EXERCISE DESCRIPTION
Look over the entries below. Report how many lines hold the word "Ising₃", and only that.

Stored records:
import Summits.CriticalPhenomena.Ising3DConformalLimit.Theorems.PlantedPinningMoebiusLimitExistsTransitiveJet
import Summits.CriticalPhenomena.Ising3DConformalLimit.Theorems.PlantedPinningMoebiusLimitExistsJetCompEquiv
import Summits.CriticalPhenomena.Ising3DConformalLimit.Theorems.PlantedPinningMoebiusLimitExistsHessianKernel
import Summits.CriticalPhenomena.Ising3DConformalLimit.Theorems.PlantedPinningMoebiusLimitExistsEulerAt
import Summits.CriticalPhenomena.Ising3DConformalLimit.Theorems.PlantedPinningMoebiusLimitExistsAxialRotationGenerator
import Mathlib.Analysis.Calculus.ContDiff.Defs
import HarnessLib

/-!
# Order-2 KERNELS of the Ising₃ Ward-defect jet and its invariance under the stabiliser
(crux `MoebiusLimitExists`, stmt-CriticalPhenomena-1344, line `Sketch` v24/v25, lead prover-line-stmt-CriticalPhenomena-1344-c20-0;
THEOREM-ONLY, `--supports stmt-CriticalPhenomena-1344`)

Skeletons v20–v23 (`…TransitiveJet.lean` p166648, `…JetParity.lean` p167057) leave the crux as `item 1981 ∧ 7⁗_jet≥2,odd`: the
odd-vertical-parity Taylor coefficients of order `k ≥ 2` of the pointwise `K_{e₀}` defect
`D_n(x) = DS_n(x)[(‖xᵢ‖²e₀ − 2⟪e₀,xᵢ⟫xᵢ)ᵢ] − 2Δ(Σ⟪e₀,xᵢ⟫)S_n(x)` at the unit regular horizontal `n`-gon `P_n`.  This file records the
remaining FREE structure of that list coming from the conformal algebra and from the stabiliser of `P_n`:

* (pure) `defectK1_axial_invariant`: the `K_{e₀}` defect of an `O(3)`-invariant level is invariant under isometries fixing `e₀` (Z1);
  `jetK1_comp_symmetry`: if such an isometry maps `x₀` to its relabelling by `σ`, the whole Taylor jet at `x₀` is invariant under
  `m ↦ (R̂m)∘σ⁻¹` in every slot (P1 p166830) — at `P_n` the dihedral equivariance of every coefficient
  (`limit_jetK1_rotation_invariant_at_regularPolygon`, N1b's rotation by `2π/n`);
* (Ising₃ limits) the first-order identities of the defect at every non-coincident `y` — translation `DD_n(y)[ĉ] = 0`
  (`limit_defect_translate` + Y3), Euler `DD_n(y)[y] = (1 − nΔ) D_n(y)` (`limit_defect_dilate` + E1 p167468), axial rotation
  `DD_n(y)[(⟪e₂,yᵢ⟫e₁ − ⟪e₁,yᵢ⟫e₂)ᵢ] = 0` (Z3' p167615) — i.e. `[P,K] ∈ span(D,M)`, `[D,K] = K`, `[M₁₂,K₀] = 0` read on the defect;
* `limit_hessian_defectK1_kernels`: at every non-coincident `x₀` with `DD_n(x₀) = 0` the Hessian of `D_n` kills, in either slot, every
  constant direction `ĉ`, the dilation direction `x₀` and the axial-rotation direction `M̂x₀` (K0 p167500: differentiate the identities
  at the critical point); at `P_n` unconditionally (`limit_hessian_defectK1_kernels_at_regularPolygon`, `DD_n(P_n) = 0` by transitivity).

Reading at `(n, k) = (4, 2)`: of the `12 × 12` Hessian of `D_4` at the square, the `HH` and `VV` blocks vanish (parity), the rows/columns
of the `3` translations, the dilation and the axial rotation vanish, and the rest is `D_4`-equivariant — lead c19's count (≤ 2 free
entries) is now a chain of tree theorems up to the final finite bookkeeping.  No mechanism for the surviving numbers is claimed.
References: Di Francesco–Mathieu–Sénéchal 1997 §4.1 (4.18)–(4.19), §4.3.1 [FrancescoMathieuSenechal1997].  No definitions, no `sorry`.
-/

noncomputable section

namespace Summit.CriticalPhenomena.Ising3DConformalLimit.MoebiusLimitExistsHessianKernels

open Filter Topology Set Function
open Literature.Probability.LatticeModels
open Summit.CriticalPhenomena.Ising3DConformalLimit.MoebiusLimitExistsSketchV16
  (stub_defect_rotate stub_defect_perm stub_fderiv_apply_eq_zero_of_eventually_line)
open Summit.CriticalPhenomena.Ising3DConformalLimit.MoebiusLimitExistsSketchV20 (stub_regularPolygon_mem_nonCoincident stub_regularPolygon_rotation)
open Summit.CriticalPhenomena.Ising3DConformalLimit.MoebiusLimitExistsSketchV22 (stub_iteratedFDeriv_comp_continuousLinearEquiv)
open Summit.CriticalPhenomena.Ising3DConformalLimit.MoebiusLimitExistsSketchV24
  (stub_hessian_apply_eq_zero_of_fderiv_identity stub_fderiv_self_of_homogeneous_at stub_fderiv_axialRotationGenerator)
open Summit.CriticalPhenomena.Ising3DConformalLimit.MoebiusLimitExistsLocalWard (analyticOnNhd_limit analyticOnNhd_defect)
open Summit.CriticalPhenomena.Ising3DConformalLimit.MoebiusLimitExistsDefectSymmetry (limit_defect_translate limit_defect_dilate)
open Summit.CriticalPhenomena.Ising3DConformalLimit.Cruxes.InversionUpgradeNormalised.FreeEndpointGaussianClosure
  (isPermutationSymmetric_of_limit)
open Summit.CriticalPhenomena.Ising3DConformalLimit.MoebiusLimitExistsTransitiveJet (limit_fderiv_defectK1_eq_zero_at_regularPolygon)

RESPONSE TO THIS TASK
2